Stored items

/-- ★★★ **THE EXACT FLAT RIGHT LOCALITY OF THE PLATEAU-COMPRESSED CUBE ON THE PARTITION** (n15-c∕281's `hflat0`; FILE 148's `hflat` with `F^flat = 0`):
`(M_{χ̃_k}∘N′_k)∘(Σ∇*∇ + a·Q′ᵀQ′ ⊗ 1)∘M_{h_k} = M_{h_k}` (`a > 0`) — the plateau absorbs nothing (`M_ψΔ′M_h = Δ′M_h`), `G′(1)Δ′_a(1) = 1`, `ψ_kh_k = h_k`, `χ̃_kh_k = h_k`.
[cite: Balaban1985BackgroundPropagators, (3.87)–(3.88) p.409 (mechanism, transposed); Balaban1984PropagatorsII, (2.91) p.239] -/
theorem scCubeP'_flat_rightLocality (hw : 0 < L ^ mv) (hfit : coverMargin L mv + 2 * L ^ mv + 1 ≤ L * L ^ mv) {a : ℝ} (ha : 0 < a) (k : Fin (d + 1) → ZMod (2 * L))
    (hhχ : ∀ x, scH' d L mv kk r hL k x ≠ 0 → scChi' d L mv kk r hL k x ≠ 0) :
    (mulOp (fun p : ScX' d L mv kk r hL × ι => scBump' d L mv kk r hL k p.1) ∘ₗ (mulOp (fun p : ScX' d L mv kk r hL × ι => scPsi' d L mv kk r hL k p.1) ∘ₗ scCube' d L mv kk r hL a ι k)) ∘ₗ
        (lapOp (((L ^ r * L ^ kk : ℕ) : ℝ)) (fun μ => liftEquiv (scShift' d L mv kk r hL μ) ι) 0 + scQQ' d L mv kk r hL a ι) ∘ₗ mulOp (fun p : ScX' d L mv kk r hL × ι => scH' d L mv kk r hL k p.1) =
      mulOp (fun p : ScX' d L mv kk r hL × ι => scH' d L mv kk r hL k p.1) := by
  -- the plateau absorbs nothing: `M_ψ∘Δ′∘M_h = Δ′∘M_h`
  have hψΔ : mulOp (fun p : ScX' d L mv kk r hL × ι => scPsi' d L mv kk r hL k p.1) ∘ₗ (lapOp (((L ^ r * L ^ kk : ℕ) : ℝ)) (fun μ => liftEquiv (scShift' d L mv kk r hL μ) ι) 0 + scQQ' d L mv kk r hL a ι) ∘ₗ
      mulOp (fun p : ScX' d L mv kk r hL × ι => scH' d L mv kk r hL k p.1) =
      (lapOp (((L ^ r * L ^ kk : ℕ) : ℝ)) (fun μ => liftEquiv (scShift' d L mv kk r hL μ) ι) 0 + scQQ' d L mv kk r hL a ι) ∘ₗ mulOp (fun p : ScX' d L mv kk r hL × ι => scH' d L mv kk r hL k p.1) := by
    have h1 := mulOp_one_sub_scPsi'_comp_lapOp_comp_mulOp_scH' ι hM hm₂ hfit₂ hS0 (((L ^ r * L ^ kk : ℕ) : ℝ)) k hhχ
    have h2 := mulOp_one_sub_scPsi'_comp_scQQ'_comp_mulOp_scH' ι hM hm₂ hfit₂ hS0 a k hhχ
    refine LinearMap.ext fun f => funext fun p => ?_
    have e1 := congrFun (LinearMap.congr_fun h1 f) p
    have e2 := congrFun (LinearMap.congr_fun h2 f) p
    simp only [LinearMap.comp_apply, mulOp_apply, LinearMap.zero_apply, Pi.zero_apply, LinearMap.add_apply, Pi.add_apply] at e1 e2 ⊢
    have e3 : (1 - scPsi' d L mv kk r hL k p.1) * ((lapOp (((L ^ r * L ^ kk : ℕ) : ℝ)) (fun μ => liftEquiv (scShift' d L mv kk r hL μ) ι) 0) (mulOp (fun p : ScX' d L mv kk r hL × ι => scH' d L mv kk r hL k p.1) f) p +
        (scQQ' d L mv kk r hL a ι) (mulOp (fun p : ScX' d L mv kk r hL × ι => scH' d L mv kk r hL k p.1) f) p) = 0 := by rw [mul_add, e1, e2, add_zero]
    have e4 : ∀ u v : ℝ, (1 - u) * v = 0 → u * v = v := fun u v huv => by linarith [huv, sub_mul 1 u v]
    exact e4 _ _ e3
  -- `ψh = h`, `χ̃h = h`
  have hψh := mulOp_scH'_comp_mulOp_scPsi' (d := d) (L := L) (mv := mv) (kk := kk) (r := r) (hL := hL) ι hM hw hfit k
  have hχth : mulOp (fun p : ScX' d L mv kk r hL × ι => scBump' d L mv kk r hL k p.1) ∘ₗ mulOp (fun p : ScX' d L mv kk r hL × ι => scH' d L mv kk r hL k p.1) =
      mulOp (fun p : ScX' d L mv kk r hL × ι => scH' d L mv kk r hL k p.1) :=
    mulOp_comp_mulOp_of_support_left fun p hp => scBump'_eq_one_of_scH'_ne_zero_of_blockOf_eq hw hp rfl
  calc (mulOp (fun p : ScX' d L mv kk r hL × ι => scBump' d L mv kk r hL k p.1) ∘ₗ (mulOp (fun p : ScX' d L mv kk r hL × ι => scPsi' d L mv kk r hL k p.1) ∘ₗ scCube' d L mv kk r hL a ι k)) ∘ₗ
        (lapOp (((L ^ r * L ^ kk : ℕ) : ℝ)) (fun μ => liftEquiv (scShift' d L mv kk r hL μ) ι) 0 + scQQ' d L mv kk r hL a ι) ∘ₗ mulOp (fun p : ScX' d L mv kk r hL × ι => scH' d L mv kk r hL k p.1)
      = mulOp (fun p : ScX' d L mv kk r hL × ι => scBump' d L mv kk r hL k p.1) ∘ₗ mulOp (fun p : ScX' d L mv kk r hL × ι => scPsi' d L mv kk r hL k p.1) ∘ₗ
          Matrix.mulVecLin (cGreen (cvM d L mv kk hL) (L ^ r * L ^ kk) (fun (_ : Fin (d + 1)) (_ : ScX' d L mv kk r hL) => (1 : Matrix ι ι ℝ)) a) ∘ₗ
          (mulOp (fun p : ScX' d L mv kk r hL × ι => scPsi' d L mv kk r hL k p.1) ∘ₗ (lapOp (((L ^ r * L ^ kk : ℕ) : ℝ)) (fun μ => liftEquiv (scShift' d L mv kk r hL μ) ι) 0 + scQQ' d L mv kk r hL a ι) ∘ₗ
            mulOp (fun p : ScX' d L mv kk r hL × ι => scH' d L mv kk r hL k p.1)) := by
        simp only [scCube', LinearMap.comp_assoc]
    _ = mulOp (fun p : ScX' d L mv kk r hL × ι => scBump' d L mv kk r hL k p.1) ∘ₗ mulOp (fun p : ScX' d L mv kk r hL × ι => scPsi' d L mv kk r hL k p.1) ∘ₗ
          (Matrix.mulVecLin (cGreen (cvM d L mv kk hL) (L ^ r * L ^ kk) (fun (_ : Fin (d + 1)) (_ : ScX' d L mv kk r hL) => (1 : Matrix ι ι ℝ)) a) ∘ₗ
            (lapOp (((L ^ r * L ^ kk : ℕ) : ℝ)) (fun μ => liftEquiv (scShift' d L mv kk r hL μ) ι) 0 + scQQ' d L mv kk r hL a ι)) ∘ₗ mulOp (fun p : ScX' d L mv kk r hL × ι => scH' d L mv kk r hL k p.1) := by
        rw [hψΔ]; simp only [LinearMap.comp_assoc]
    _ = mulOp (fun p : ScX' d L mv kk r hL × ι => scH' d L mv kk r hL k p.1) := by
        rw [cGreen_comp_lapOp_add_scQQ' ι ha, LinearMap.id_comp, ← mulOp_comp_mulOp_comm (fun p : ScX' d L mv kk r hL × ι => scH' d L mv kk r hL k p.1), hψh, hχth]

# TASK DIRECTIONS:
Identify the lines in the entries above that contain "mulVecLin", then copy them out.

# WRITTEN SOLUTION:
          Matrix.mulVecLin (cGreen (cvM d L mv kk hL) (L ^ r * L ^ kk) (fun (_ : Fin (d + 1)) (_ : ScX' d L mv kk r hL) => (1 : Matrix ι ι ℝ)) a) ∘ₗ
          (Matrix.mulVecLin (cGreen (cvM d L mv kk hL) (L ^ r * L ^ kk) (fun (_ : Fin (d + 1)) (_ : ScX' d L mv kk r hL) => (1 : Matrix ι ι ℝ)) a) ∘ₗ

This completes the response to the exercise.